Start by creating a train/test split for the dataset (typically 70%/30%).  We'll use the same split for all feature vectors for comparability. 

Do the following steps for all the feature vectors you developed above:
- Start by creating a train/test split for the dataset (typically 70%/30%).  We'll use the same split for all feature vectors for comparability. 
- Train an SVM model on your feature vectors with the corresponding target values (positive/negative)
- Test the SVM model on the test set and output the accuracy

Tip: Sklearn has a train/test split functionality for generating train/test splits (`sklearn.model_selection.train_test_split`).  Since we want to use the same reviews, make sure you set a random_state (see the docs).

In [109]:
test_size = 0.3
test_idxs = np.random.random(size=len(is_positive))
test_idxs = test_idxs<=test_size
def split_vecs(vecs, target=is_positive, test_idxs=test_idxs):
    X_test = vecs[test_idxs, :]
    X_train = vecs[~test_idxs, :]
    y_test = target[test_idxs]
    y_train = target[~test_idxs]
    return(X_test, X_train, y_train, y_test)
X_test, X_train, y_train, y_test = split_vecs(tfidf_counts)

In [110]:
from sklearn.model_selection import train_test_split
random_state = 42
test_size = 0.3
for v in [counts, tfidf_counts, nmf_vecs, lda_vecs]:
    X_train, X_test, y_train, y_test = train_test_split(v, is_positive, 
                                                        test_size=test_size, 
                                                        random_state=random_state)
    svc = LinearSVC()
    svc.fit(X_train, y_train)
    print(accuracy_score(y_test, svc.predict(X_test)))

0.8066666666666666
0.8293333333333334
0.6493333333333333
0.5853333333333334


In [111]:
from sklearn.model_selection import train_test_split
random_state = 42
test_size = 0.3
for v in [np.concatenate([counts, lda_vecs], axis=1),
          np.concatenate([tfidf_counts, nmf_vecs], axis=1)]:
    X_train, X_test, y_train, y_test = train_test_split(v, is_positive, 
                                                        test_size=test_size, random_state=42)
    svc = LinearSVC()
    svc.fit(X_train, y_train)
    print(accuracy_score(y_test, svc.predict(X_test)))

0.812
0.8253333333333334


Depending on how you've designed your vectors, you may find that the topic models perform worse than the count vectors.  You may want to try a couple different configurations.  

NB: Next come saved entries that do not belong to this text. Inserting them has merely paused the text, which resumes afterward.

/-- **M TWIN of `WRow.licence_lamSeven_allK_of_sq_lt`** (`WRowHexLamSevenAllKEventually`; binders `{k l : ℕ} (hk : 1 ≤ k) (hl : l.Prime) (hbig : 16 * ((7 ^ k + 4) * (7 ^ k - 4) * (2 * 7 ^ k)) < l ^ 2)` VERBATIM): for EVERY `k ≥ 1`, EVERY genuine Θ-volume datum `T` at
`(ratPoint (1/2 + 2/7^k), l)` in the stated level range and EVERY idele datum `r` of `T.D`, `Thm311ToCor312.Licence` at
`settingPrVolSharpM T.D hlog (tOfIdeleData T.D r) (tqM … r …) …` — «wrapper»: gen-7 B2 `WRowM.licence_triple_of_sq_lt` (p520076) at `isABCTriple_hexK` / `jInv_hexK_ne` after `lamSeven_eq_hexK`. The M books' (U) binder is INHABITED AS TYPED there.
[cite: Mochizuki2012, IUTchIII Cor. 3.12 Step (xi-f) p. 184; IUTchIV Prop. 1.2 (i)(ii) p. 10, Cor. 2.2 (ii) proof (P5) p. 46] [cite: DupuyHilado2025, §3.3, §3.4, §4.9, §4.12]
[claim: Mochizuki2012, status: disputed] -/
theorem WRowM.licence_lamSeven_allK_of_sq_lt_M {k l : ℕ} (hk : 1 ≤ k) (hl : l.Prime)
    (hbig : 16 * ((7 ^ k + 4) * (7 ^ k - 4) * (2 * 7 ^ k)) < l ^ 2)
    (T : Cor22.ThetaVolumeDatumAt (ratPoint ((2 : ℚ)⁻¹ + 2 / 7 ^ k)) l) :
    letI := T.instFieldF; letI := T.instNumberFieldF; letI := T.instAlgebraF; letI := T.instFieldK
    letI := T.instNumberFieldK; letI := T.instAlgebraK; letI := T.instFieldFbar; letI := T.instAlgebraFbar
    letI := T.instAlgebraKFbar; letI := T.instIsElliptic
    ∀ {logvK : PadicLogsVal T.K} (hlog : LogvAnalyticVal logvK) (r : ThetaData.IdeleData T.D) (M : Type) [Field M] [NumberField M]
      (archPk : ∀ (j : (thetaIndexOfInitial T.D).Label) (vQ : (thetaIndexOfInitial T.D).VQ),
        Set ((logShellsOfInitialDH T.D logvK).Packet j vQ))
      (archSub : ∀ (j : (thetaIndexOfInitial T.D).Label) (v : (thetaIndexOfInitial T.D).V),
        Set ((logShellsOfInitialDH T.D logvK).Packet j ((thetaIndexOfInitial T.D).over v)))
      (Ψ : ℤ → ∀ v : (thetaIndexOfInitial T.D).V, v ∈ (thetaIndexOfInitial T.D).Vbad →
        Set ((logShellsOfInitialDH T.D logvK).StarPacket v))
      (act : ℤ → ∀ v : (thetaIndexOfInitial T.D).V, v ∈ (thetaIndexOfInitial T.D).Vbad →
        (logShellsOfInitialDH T.D logvK).StarPacket v → Module.End ℚ ((logShellsOfInitialDH T.D logvK).StarPacket v))
      (Mmod : ℤ → ∀ j : (thetaIndexOfInitial T.D).LabelStar, Set ((logShellsOfInitialDH T.D logvK).GlobalPacket j.1))
      (region : ℤ → ∀ j : (thetaIndexOfInitial T.D).LabelStar, FinDivisor M → ∀ vQ : (thetaIndexOfInitial T.D).VQ,
        Set ((logShellsOfInitialDH T.D logvK).Packet j.1 vQ))
      (n : ℤ) {HT : Type} {LogLink : HT → HT → Type} {IsFull : ∀ {s t : HT}, LogLink s t → Prop}
      (lat : LGPGaussianLogThetaLattice LogLink IsFull)
      {Frd : Type} {IsoF : Frd → Frd → Type} {Ob : Frd → Type} {realify : Frd → Frd} {Strip : Type}
      {IsoS : Strip → Strip → Type}
      {Mv : ∀ v : (thetaIndexOfInitial T.D).V, v ∈ (thetaIndexOfInitial T.D).Vbad → Type} [∀ v h, Monoid (Mv v h)]
      (sig : GlobalLGPFrobenioidSignature (thetaIndexOfInitial T.D).lstar (thetaIndexOfInitial T.D).V
        (· ∈ (thetaIndexOfInitial T.D).Vbad) Frd IsoF Ob realify Strip IsoS Mv)
      (split : SplittingMonoids Mv) {ObΔ : Type}
      {N : ∀ v : (thetaIndexOfInitial T.D).V, v ∈ (thetaIndexOfInitial T.D).Vbad → Type} [∀ v h, Monoid (N v h)]
      (qData : QPilotData ObΔ N)
      (htq0 : ∀ (u : FinitePlace ℚ) (x : (thetaIndexOfInitial T.D).Fibre (Val.non u)),
        tqM T.D (ratChar u) u (natCast_ratChar_mem u) r x ≠ 0)
      (Sq : Finset (FinitePlace ℚ))
      (htq1 : ∀ (u : FinitePlace ℚ) (x : (thetaIndexOfInitial T.D).Fibre (Val.non u)), u ∉ Sq →
        ‖tqM T.D (ratChar u) u (natCast_ratChar_mem u) r x‖ = 1),
      Thm311ToCor312.Licence
        (settingPrVolSharpM T.D hlog (tOfIdeleData T.D r) (fun u x => tqM T.D (ratChar u) u (natCast_ratChar_mem u) r x) M archPk
          archSub Ψ act Mmod region n lat sig split qData htq0 Sq htq1) := by
  revert T
  rw [lamSeven_eq_hexK k]
  intro T
  exact WRowM.licence_triple_of_sq_lt (isABCTriple_hexK hk) (jInv_hexK_ne hk) hl hbig T

/-- **M TWIN of `WRow.licence_lamSeven_allK_of_primePow_lt`** (`WRowHexLamSevenAllKEventuallySharp`; binders `{k l : ℕ} (hk : 1 ≤ k) (hl : l.Prime) (hl5 : 5 ≤ l) (hbad : ∀ p : ℕ, p.Prime → p ∣ (7 ^ k + 4) * (7 ^ k - 4) * (2 * 7 ^ k) → p ≠ 2 → p < l ∧ 4 * p ^ (((7 ^ k + 4) * (7 ^ k - 4) * (2 * 7 ^ k)).factorization p / 2) < l)` VERBATIM): for EVERY `k ≥ 1`, EVERY genuine Θ-volume datum `T` at
`(ratPoint (1/2 + 2/7^k), l)` in the stated level range and EVERY idele datum `r` of `T.D`, `Thm311ToCor312.Licence` at
`settingPrVolSharpM T.D hlog (tOfIdeleData T.D r) (tqM … r …) …` — «wrapper»: gen-7 B2 `WRowM.licence_triple_of_primePow_lt` (p520076) at `isABCTriple_hexK` / `jInv_hexK_ne` after `lamSeven_eq_hexK`. The M books' (U) binder is INHABITED AS TYPED there.
[cite: Mochizuki2012, IUTchIII Cor. 3.12 Step (xi-f) p. 184; IUTchIV Prop. 1.2 (i)(ii) p. 10, Cor. 2.2 (ii) proof (P5) p. 46] [cite: DupuyHilado2025, §3.3, §3.4, §4.9, §4.12]
[claim: Mochizuki2012, status: disputed] -/
theorem WRowM.licence_lamSeven_allK_of_primePow_lt_M {k l : ℕ} (hk : 1 ≤ k) (hl : l.Prime) (hl5 : 5 ≤ l)
    (hbad : ∀ p : ℕ, p.Prime → p ∣ (7 ^ k + 4) * (7 ^ k - 4) * (2 * 7 ^ k) → p ≠ 2 →
      p < l ∧ 4 * p ^ (((7 ^ k + 4) * (7 ^ k - 4) * (2 * 7 ^ k)).factorization p / 2) < l)
    (T : Cor22.ThetaVolumeDatumAt (ratPoint ((2 : ℚ)⁻¹ + 2 / 7 ^ k)) l) :
    letI := T.instFieldF; letI := T.instNumberFieldF; letI := T.instAlgebraF; letI := T.instFieldK
    letI := T.instNumberFieldK; letI := T.instAlgebraK; letI := T.instFieldFbar; letI := T.instAlgebraFbar
    letI := T.instAlgebraKFbar; letI := T.instIsElliptic
    ∀ {logvK : PadicLogsVal T.K} (hlog : LogvAnalyticVal logvK) (r : ThetaData.IdeleData T.D) (M : Type) [Field M] [NumberField M]
      (archPk : ∀ (j : (thetaIndexOfInitial T.D).Label) (vQ : (thetaIndexOfInitial T.D).VQ),
        Set ((logShellsOfInitialDH T.D logvK).Packet j vQ))
      (archSub : ∀ (j : (thetaIndexOfInitial T.D).Label) (v : (thetaIndexOfInitial T.D).V),
        Set ((logShellsOfInitialDH T.D logvK).Packet j ((thetaIndexOfInitial T.D).over v)))
      (Ψ : ℤ → ∀ v : (thetaIndexOfInitial T.D).V, v ∈ (thetaIndexOfInitial T.D).Vbad →
        Set ((logShellsOfInitialDH T.D logvK).StarPacket v))
      (act : ℤ → ∀ v : (thetaIndexOfInitial T.D).V, v ∈ (thetaIndexOfInitial T.D).Vbad →
        (logShellsOfInitialDH T.D logvK).StarPacket v → Module.End ℚ ((logShellsOfInitialDH T.D logvK).StarPacket v))
      (Mmod : ℤ → ∀ j : (thetaIndexOfInitial T.D).LabelStar, Set ((logShellsOfInitialDH T.D logvK).GlobalPacket j.1))
      (region : ℤ → ∀ j : (thetaIndexOfInitial T.D).LabelStar, FinDivisor M → ∀ vQ : (thetaIndexOfInitial T.D).VQ,
        Set ((logShellsOfInitialDH T.D logvK).Packet j.1 vQ))
      (n : ℤ) {HT : Type} {LogLink : HT → HT → Type} {IsFull : ∀ {s t : HT}, LogLink s t → Prop}
      (lat : LGPGaussianLogThetaLattice LogLink IsFull)
      {Frd : Type} {IsoF : Frd → Frd → Type} {Ob : Frd → Type} {realify : Frd → Frd} {Strip : Type}
      {IsoS : Strip → Strip → Type}
      {Mv : ∀ v : (thetaIndexOfInitial T.D).V, v ∈ (thetaIndexOfInitial T.D).Vbad → Type} [∀ v h, Monoid (Mv v h)]
      (sig : GlobalLGPFrobenioidSignature (thetaIndexOfInitial T.D).lstar (thetaIndexOfInitial T.D).V
        (· ∈ (thetaIndexOfInitial T.D).Vbad) Frd IsoF Ob realify Strip IsoS Mv)
      (split : SplittingMonoids Mv) {ObΔ : Type}
      {N : ∀ v : (thetaIndexOfInitial T.D).V, v ∈ (thetaIndexOfInitial T.D).Vbad → Type} [∀ v h, Monoid (N v h)]
      (qData : QPilotData ObΔ N)
      (htq0 : ∀ (u : FinitePlace ℚ) (x : (thetaIndexOfInitial T.D).Fibre (Val.non u)),
        tqM T.D (ratChar u) u (natCast_ratChar_mem u) r x ≠ 0)
      (Sq : Finset (FinitePlace ℚ))
      (htq1 : ∀ (u : FinitePlace ℚ) (x : (thetaIndexOfInitial T.D).Fibre (Val.non u)), u ∉ Sq →
        ‖tqM T.D (ratChar u) u (natCast_ratChar_mem u) r x‖ = 1),
      Thm311ToCor312.Licence
        (settingPrVolSharpM T.D hlog (tOfIdeleData T.D r) (fun u x => tqM T.D (ratChar u) u (natCast_ratChar_mem u) r x) M archPk
          archSub Ψ act Mmod region n lat sig split qData htq0 Sq htq1) := by
  revert T
  rw [lamSeven_eq_hexK k]
  intro T
  exact WRowM.licence_triple_of_primePow_lt (isABCTriple_hexK hk) (jInv_hexK_ne hk) hl hl5 hbad T

/-- **M TWIN of `WRow.licence_lamSeven_allK_sharp`** (`WRowHexLamSevenAllKEventuallySharp`; binders `{k l : ℕ} (hk : 1 ≤ k) (hl : l.Prime) (h7l : 7 < l) (h7 : 4 * 7 ^ (k / 2) < l) (hodd : ∀ p : ℕ, p.Prime → p ∣ (7 ^ k + 4) * (7 ^ k - 4) → p < l ∧ 4 * p ^ (((7 ^ k + 4) * (7 ^ k - 4)).factorization p / 2) < l)` VERBATIM): for EVERY `k ≥ 1`, EVERY genuine Θ-volume datum `T` at
`(ratPoint (1/2 + 2/7^k), l)` in the stated level range and EVERY idele datum `r` of `T.D`, `Thm311ToCor312.Licence` at
`settingPrVolSharpM T.D hlog (tOfIdeleData T.D r) (tqM … r …) …` — «wrapper»: the previous twin at abc-iut-C-cert-1's `hexK_bad_of_split` (the even prime and `7` split off) BY NAME. The M books' (U) binder is INHABITED AS TYPED there.
[cite: Mochizuki2012, IUTchIII Cor. 3.12 Step (xi-f) p. 184; IUTchIV Prop. 1.2 (i)(ii) p. 10, Cor. 2.2 (ii) proof (P5) p. 46] [cite: DupuyHilado2025, §3.3, §3.4, §4.9, §4.12]
[claim: Mochizuki2012, status: disputed] -/
theorem WRowM.licence_lamSeven_allK_sharp_M {k l : ℕ} (hk : 1 ≤ k) (hl : l.Prime) (h7l : 7 < l) (h7 : 4 * 7 ^ (k / 2) < l)
    (hodd : ∀ p : ℕ, p.Prime → p ∣ (7 ^ k + 4) * (7 ^ k - 4) →
      p < l ∧ 4 * p ^ (((7 ^ k + 4) * (7 ^ k - 4)).factorization p / 2) < l)
    (T : Cor22.ThetaVolumeDatumAt (ratPoint ((2 : ℚ)⁻¹ + 2 / 7 ^ k)) l) :
    letI := T.instFieldF; letI := T.instNumberFieldF; letI := T.instAlgebraF; letI := T.instFieldK
    letI := T.instNumberFieldK; letI := T.instAlgebraK; letI := T.instFieldFbar; letI := T.instAlgebraFbar
    letI := T.instAlgebraKFbar; letI := T.instIsElliptic
    ∀ {logvK : PadicLogsVal T.K} (hlog : LogvAnalyticVal logvK) (r : ThetaData.IdeleData T.D) (M : Type) [Field M] [NumberField M]
      (archPk : ∀ (j : (thetaIndexOfInitial T.D).Label) (vQ : (thetaIndexOfInitial T.D).VQ),
        Set ((logShellsOfInitialDH T.D logvK).Packet j vQ))
      (archSub : ∀ (j : (thetaIndexOfInitial T.D).Label) (v : (thetaIndexOfInitial T.D).V),
        Set ((logShellsOfInitialDH T.D logvK).Packet j ((thetaIndexOfInitial T.D).over v)))
      (Ψ : ℤ → ∀ v : (thetaIndexOfInitial T.D).V, v ∈ (thetaIndexOfInitial T.D).Vbad →
        Set ((logShellsOfInitialDH T.D logvK).StarPacket v))
      (act : ℤ → ∀ v : (thetaIndexOfInitial T.D).V, v ∈ (thetaIndexOfInitial T.D).Vbad →
        (logShellsOfInitialDH T.D logvK).StarPacket v → Module.End ℚ ((logShellsOfInitialDH T.D logvK).StarPacket v))
      (Mmod : ℤ → ∀ j : (thetaIndexOfInitial T.D).LabelStar, Set ((logShellsOfInitialDH T.D logvK).GlobalPacket j.1))
      (region : ℤ → ∀ j : (thetaIndexOfInitial T.D).LabelStar, FinDivisor M → ∀ vQ : (thetaIndexOfInitial T.D).VQ,
        Set ((logShellsOfInitialDH T.D logvK).Packet j.1 vQ))
      (n : ℤ) {HT : Type} {LogLink : HT → HT → Type} {IsFull : ∀ {s t : HT}, LogLink s t → Prop}
      (lat : LGPGaussianLogThetaLattice LogLink IsFull)
      {Frd : Type} {IsoF : Frd → Frd → Type} {Ob : Frd → Type} {realify : Frd → Frd} {Strip : Type}
      {IsoS : Strip → Strip → Type}
      {Mv : ∀ v : (thetaIndexOfInitial T.D).V, v ∈ (thetaIndexOfInitial T.D).Vbad → Type} [∀ v h, Monoid (Mv v h)]
      (sig : GlobalLGPFrobenioidSignature (thetaIndexOfInitial T.D).lstar (thetaIndexOfInitial T.D).V
        (· ∈ (thetaIndexOfInitial T.D).Vbad) Frd IsoF Ob realify Strip IsoS Mv)
      (split : SplittingMonoids Mv) {ObΔ : Type}
      {N : ∀ v : (thetaIndexOfInitial T.D).V, v ∈ (thetaIndexOfInitial T.D).Vbad → Type} [∀ v h, Monoid (N v h)]
      (qData : QPilotData ObΔ N)
      (htq0 : ∀ (u : FinitePlace ℚ) (x : (thetaIndexOfInitial T.D).Fibre (Val.non u)),
        tqM T.D (ratChar u) u (natCast_ratChar_mem u) r x ≠ 0)
      (Sq : Finset (FinitePlace ℚ))
      (htq1 : ∀ (u : FinitePlace ℚ) (x : (thetaIndexOfInitial T.D).Fibre (Val.non u)), u ∉ Sq →
        ‖tqM T.D (ratChar u) u (natCast_ratChar_mem u) r x‖ = 1),
      Thm311ToCor312.Licence
        (settingPrVolSharpM T.D hlog (tOfIdeleData T.D r) (fun u x => tqM T.D (ratChar u) u (natCast_ratChar_mem u) r x) M archPk
          archSub Ψ act Mmod region n lat sig split qData htq0 Sq htq1) := by
  exact WRowM.licence_lamSeven_allK_of_primePow_lt_M hk hl (by omega) (hexK_bad_of_split hk h7l h7 hodd) T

One key reason for this may be because if the goal is to use our test observations to simulate our "new observations", we haven't properly done that.  We've fit our vectorizers on the FULL corpus.  If our test observations are "unseen", that means our vectorizers should only be fit on the training corpus.

Try this out: Split the unprocessed reviews, fit the vectorizer, then the model and then transform the test observations and predict.  See how the accuracy changes

Tip: You may want to explore sklearn's `Pipelines`, which is designed for exactly this purpose

In [119]:
# split raw data
test_size = 0.3
test_idxs = np.random.random(len(all_text))<=test_size
test_text = np.array(all_text)[test_idxs]
test_is_positive = np.array(is_positive)[test_idxs]
train_text = np.array(all_text)[~test_idxs]
train_is_positive = np.array(is_positive)[~test_idxs]

In [158]:
from sklearn.pipeline import Pipeline
# tfidf for nmf
tfidf = TfidfVectorizer(tokenizer=simple_tokenizer)
nmf = NMF(n_components=10)
p = Pipeline([('tfidf', tfidf),
         ('nmf', nmf),
         ('svc', svc)])
p.fit(train_text, train_is_positive)

Pipeline(memory=None,
         steps=[('tfidf',
                 TfidfVectorizer(analyzer='word', binary=False,
                                 decode_error='strict',
                                 dtype=<class 'numpy.float64'>,
                                 encoding='utf-8', input='content',
                                 lowercase=True, max_df=1.0, max_features=None,
                                 min_df=1, ngram_range=(1, 1), norm='l2',
                                 preprocessor=None, smooth_idf=True,
                                 stop_words=None, strip_accents=None,
                                 sublinear_tf=False,
                                 token_pattern='...
                 NMF(alpha=0.0, beta_loss='frobenius', init=None, l1_ratio=0.0,
                     max_iter=200, n_components=10, random_state=None,
                     shuffle=False, solver='cd', tol=0.0001, verbose=0)),
                ('svc',
                 LinearSVC(C=1.0, class_weight=None, 

In [159]:
# performance train
print('Train accuracy:', p.score(train_text, train_is_positive))
# performance test
print('Test accuracy:', p.score(test_text, test_is_positive))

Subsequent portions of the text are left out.